GenRC: 3D Indoor Scene Generation from Sparse Image Collections

Abstract

Sparse RGBD scene completion is a challenging task especially when considering consistent textures and geometries throughout the entire scene. Different from existing solutions that rely on human-designed text prompts or predefined camera trajectories, we propose GenRC, an automated training-free pipeline to complete a room-scale 3D mesh with high-fidelity textures. To achieve this, we first project the sparse RGBD images to a highly incomplete 3D mesh. Instead of iteratively generating novel views to fill in the void, we utilized our proposed E-Diffusion to generate a view-consistent panoramic RGBD image which ensures global geometry and appearance consistency. Furthermore, we maintain the input-output scene stylistic consistency through textual inversion to replace human-designed text prompts. To bridge the domain gap among datasets, E-Diffusion leverages models trained on large-scale datasets to generate diverse appearances. GenRC outperforms state-of-the-art methods under most appearance and geometric metrics on ScanNet and ARKitScenes datasets, even though GenRC is not trained on these datasets nor using predefined camera trajectories.

Pipeline of GenRC

Pipeline of GenRC: (a) Firstly, we extract text embeddings as a token to represent the style of provided RGBD images via textual inversion. Next, we project these images to a 3D mesh. (b) Following that, we render a panorama from a plausible room center and use equirectangular projection to render various viewpoints of the scene from the panoramic image. Then, we propose E-Diffusion that satisfies equirectangular geometry to concurrently denoise these images and determine their depth via monocular depth estimation, resulting in a cross-view consistent panoramic RGBD image. (c) Lastly, we sample novel views from the mesh to fill in holes, resulting in a complete mesh.

Concepts of E-Diffusion

Multi-view diffusion with equirectangular geometry: (a) Given an incomplete panoramic image, we first obtain several incomplete perspective images via equirectangular projection. (b) To denoise a perspective image at i-th view for one step, we first denoise all images to clean images and warp all the images to i-th view to get an averaged image. Then, we add random noise back to the averaged image to get a perspective image which is denoised for one step. Note that while we use images in RGB space here for illustration, the entire process is operated in latent space.
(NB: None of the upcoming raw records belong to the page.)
import Summits.Ventures.PercRepro.C041CutSplitSum
import Summits.Ventures.PercRepro.C041CutGlueLayers

/-!
# LEMMA G for a layered loose problem: the O-cube sum is the glue of the layered gadget with the common far side
(p6, gen 25; C-041.md §9, §10 (a))

The abstract shape of mine-3's LEMMA G: an O-cube is a family of single-layer problems `L i` (one per opening
`X ⊆ B(O)`, `i` ranging over the layers), each split at the SAME cut vertex, with the SAME far side (`B(O)` lies on the
gadget side, so `Γ″` is untouched by the openings — in Lean: the far sides are identified by equivalences `e i` of
their terminal edges under which their far spaces are one fixed space `Q`).  Then

  **`sum_phiOr_eq_glue`**: `Σ_i Φ∨(L i) = Φ(glue (sigmaSpace gadget) ρ₁ ρ₂ Q)`

— the per-layer pairings `phiOr_eq_glue`, transported along `e i` (`phi_glue_map`: the weight sum of a glue does
not see a renaming of the far states), summed by `phi_glue_sigma`.  Hence the bound, LEMMA G and the (INV) form
hold for the O-cube sum (`sum_phiOr_ge`, `sum_phiOr_nonneg_of_star`, `sum_phiOr_ge_of_INV`) with the layered
gadget's counts.  What a skeleton-level O-cube must supply to use this: the family `L i`, the splits and the
identification of the far sides — not typed.
-/

namespace PercRepro

namespace CutGlue

variable {X X' : Type*}

/-- Transport of a space along an equivalence of its states. -/
def Space.map (f : X ≃ X') (Q : Space X) : Space X' where
  w x' := Q.w (f.symm x')
  G₁ x' := Q.G₁ (f.symm x')
  G₂ x' := Q.G₂ (f.symm x')
  V x' := Q.V (f.symm x')
  hG₁ _ h := Q.hG₁ _ h
  hG₂ _ h := Q.hG₂ _ h

variable [Fintype X] [Fintype X']

open Classical in
/-- `Φ` does not see a renaming of the states. -/
theorem Space.phi_map (f : X ≃ X') (Q : Space X) : (Q.map f).phi = Q.phi := by
  unfold Space.phi
  refine (Fintype.sum_equiv f _ _ fun x => ?_).symm
  simp [Space.map, Space.wt]

open Classical in
/-- A weighted count does not see a renaming of the states. -/
theorem Space.cnt_map (f : X ≃ X') (Q : Space X) (p : X' → Prop) :
    (Q.map f).cnt p = Q.cnt fun x => p (f x) := by
  unfold Space.cnt
  refine (Fintype.sum_equiv f _ _ fun x => ?_).symm
  simp [Space.map]

/-- `N` does not see a renaming of the states. -/
theorem Space.N_map (f : X ≃ X') (Q : Space X) : (Q.map f).N = Q.N := by
  unfold Space.N
  rw [Space.cnt_map]

/-- `NV` does not see a renaming of the states. -/
theorem Space.NV_map (f : X ≃ X') (Q : Space X) : (Q.map f).NV = Q.NV := by
  unfold Space.NV
  rw [Space.cnt_map]
  apply Q.cnt_congr
  intro x
  simp [Space.map]

/-- `NnotV` does not see a renaming of the states. -/
theorem Space.NnotV_map (f : X ≃ X') (Q : Space X) : (Q.map f).NnotV = Q.NnotV := by
  unfold Space.NnotV
  rw [Space.cnt_map]
  apply Q.cnt_congr
  intro x
  simp [Space.map]

variable {Y : Type*} [Fintype Y]

open Classical in
/-- The weight sum of a glue does not see a renaming of the far states. -/
theorem phi_glue_map (P : Space Y) (ρ₁ ρ₂ : Y → Prop) (f : X ≃ X') (Q : Space X) :
    (glue P ρ₁ ρ₂ (Q.map f)).phi = (glue P ρ₁ ρ₂ Q).phi := by
  unfold Space.phi
  refine (Fintype.sum_equiv (Equiv.prodCongr (Equiv.refl Y) f) _ _ fun s => ?_).symm
  simp [glue, Space.map, Space.wt]

end CutGlue

namespace ZonePort

namespace Loose

open CutGlue

variable {ι V E : Type*} [Fintype ι] [Fintype E] [DecidableEq E] [DecidableEq V]
  {T : Type*} [Fintype T] [DecidableEq T]

/-- The renaming of far-side patterns induced by a renaming of the far-side terminal edges. -/
def farEquiv {L : Loose V E} (sp : L.Split) (e : sp.Term₂ ≃ T) : (sp.Term₂ → Bool) ≃ (T → Bool) :=
  Equiv.arrowCongr e (Equiv.refl Bool)

open Classical in
/-- **THE O-CUBE SUM IS THE GLUE OF THE LAYERED GADGET WITH THE COMMON FAR SIDE** (C-041.md §9): for a family of
loose problems `L i` with splits `sp i` whose far sides are one space `Q` under the renamings `e i`,
`Σ_i Φ∨(L i) = Φ(glue (sigmaSpace gadget) ρ₁ ρ₂ Q)`. -/
theorem sum_phiOr_eq_glue (L : ι → Loose V E) (sp : (i : ι) → (L i).Split) (e : (i : ι) → (sp i).Term₂ ≃ T)
    (Q : Space (T → Bool)) (hfar : ∀ i, ((sp i).far).map (farEquiv (sp i) (e i)) = Q) :
    ∑ i, (L i).phiOr = (glue (sigmaSpace fun i => (sp i).gadget) (sigmaRho fun i => (sp i).ρ₁)
      (sigmaRho fun i => (sp i).ρ₂) Q).phi := by
  rw [phi_glue_sigma]
  apply Finset.sum_congr rfl
  intro i _
  rw [(sp i).phiOr_eq_glue, ← hfar i, phi_glue_map]

open Classical in
/-- **THE BOUND OF LEMMA G FOR THE O-CUBE SUM**: with `α ≤ m_t` of the layered gadget (the sum over the layers of
the per-layer `m_t`), `Σ_i Φ∨(L i) ≥ α·Φ(Q) + (Φ_all(gadget) + 2α)·NV(Q) + Φ(gadget)·NnotV(Q)`. -/
theorem sum_phiOr_ge (L : ι → Loose V E) (sp : (i : ι) → (L i).Split) (e : (i : ι) → (sp i).Term₂ ≃ T)
    (Q : Space (T → Bool)) (hfar : ∀ i, ((sp i).far).map (farEquiv (sp i) (e i)) = Q) {α : ℤ}
    (h₁ : α ≤ (sigmaSpace fun i => (sp i).gadget).m₁ (sigmaRho fun i => (sp i).ρ₁))
    (h₂ : α ≤ (sigmaSpace fun i => (sp i).gadget).m₂ (sigmaRho fun i => (sp i).ρ₂)) :
    α * Q.phi + ((sigmaSpace fun i => (sp i).gadget).phiAll + 2 * α) * Q.NV
      + (sigmaSpace fun i => (sp i).gadget).phi * Q.NnotV ≤ ∑ i, (L i).phiOr := by
  rw [sum_phiOr_eq_glue L sp e Q hfar]
  exact phi_glue_ge _ _ _ Q h₁ h₂

open Classical in
/-- **LEMMA G FOR THE O-CUBE SUM**: (O-CUBE) on the layered gadget (`Σ_i Φ(gadget i) ≥ 0`), `Φ(Q) ≥ 0` and the
criterion (★) for the layered gadget give `Σ_i Φ∨(L i) ≥ 0`. -/
theorem sum_phiOr_nonneg_of_star (L : ι → Loose V E) (sp : (i : ι) → (L i).Split)
    (e : (i : ι) → (sp i).Term₂ ≃ T) (Q : Space (T → Bool))
    (hfar : ∀ i, ((sp i).far).map (farEquiv (sp i) (e i)) = Q)
    (hP : 0 ≤ ∑ i, ((sp i).gadget).phi) (hQ : 0 ≤ Q.phi)
    (hstar : 0 ≤ (sigmaSpace fun i => (sp i).gadget).phiAll + 2 * min
      ((sigmaSpace fun i => (sp i).gadget).m₁ (sigmaRho fun i => (sp i).ρ₁))
      ((sigmaSpace fun i => (sp i).gadget).m₂ (sigmaRho fun i => (sp i).ρ₂))) :
    0 ≤ ∑ i, (L i).phiOr := by
  rw [sum_phiOr_eq_glue L sp e Q hfar]
  refine phi_glue_nonneg_of_star _ _ _ Q ?_ hQ hstar
  rw [phi_sigma]
  exact hP

open Classical in
/-- **THE (INV) FORM FOR THE O-CUBE SUM** (C-041.md §10 (a)): with (INV) for the layered gadget,
`Σ_i Φ∨(L i) ≥ I(gadget)·Φ(Q) + Φ(gadget)·N(Q)`. -/
theorem sum_phiOr_ge_of_INV (L : ι → Loose V E) (sp : (i : ι) → (L i).Split)
    (e : (i : ι) → (sp i).Term₂ ≃ T) (Q : Space (T → Bool))
    (hfar : ∀ i, ((sp i).far).map (farEquiv (sp i) (e i)) = Q)
    (hI₁ : (sigmaSpace fun i => (sp i).gadget).I ≤
      (sigmaSpace fun i => (sp i).gadget).m₁ (sigmaRho fun i => (sp i).ρ₁))
    (hI₂ : (sigmaSpace fun i => (sp i).gadget).I ≤
      (sigmaSpace fun i => (sp i).gadget).m₂ (sigmaRho fun i => (sp i).ρ₂)) :
    (sigmaSpace fun i => (sp i).gadget).I * Q.phi + (sigmaSpace fun i => (sp i).gadget).phi * Q.N
      ≤ ∑ i, (L i).phiOr := by
  rw [sum_phiOr_eq_glue L sp e Q hfar]
  exact phi_glue_ge_of_INV _ _ _ Q hI₁ hI₂

end Loose

end ZonePort

end PercRepro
Visual Comparison with RGBD2

Results on ScanNet

Comparison with Baselines on Scannet: GenRC can produce a comprehensive room-scale mesh with high-fidelity texture, even when provided with sparse RGBD observations. In comparison to the prior method RGBD2[1], GenRC excels in generating more complete meshes and high-fidelity images. Besides, while T2R+RGBD (adapted from Text2Room[2]) achieves high-fidelity texture, it may generate cross-view inconsistent geometry and artifacts.

BibTeX


      @article{ming2024GenRC,
        author  = {Ming-Feng Li, Yueh-Feng Ku, Hong-Xuan Yen, Chi Liu, Yu-Lun Liu, Albert Y. C. Chen, Cheng-Hao Kuo, Min Sun},
        title   = {GenRC: 3D Indoor Scene Generation from Sparse Image Collections},
        journal = {ECCV},
        year    = {2024}
      }

References

[1] Lei, Jiabao, Jiapeng Tang, and Kui Jia. "RGBD2: Generative Scene Synthesis via Incremental View Inpainting Using RGBD Diffusion Models." CVPR 2023.
[2] Höllein, Lukas, et al. "Text2room: Extracting textured 3d meshes from 2d text-to-image models." ICCV 2023.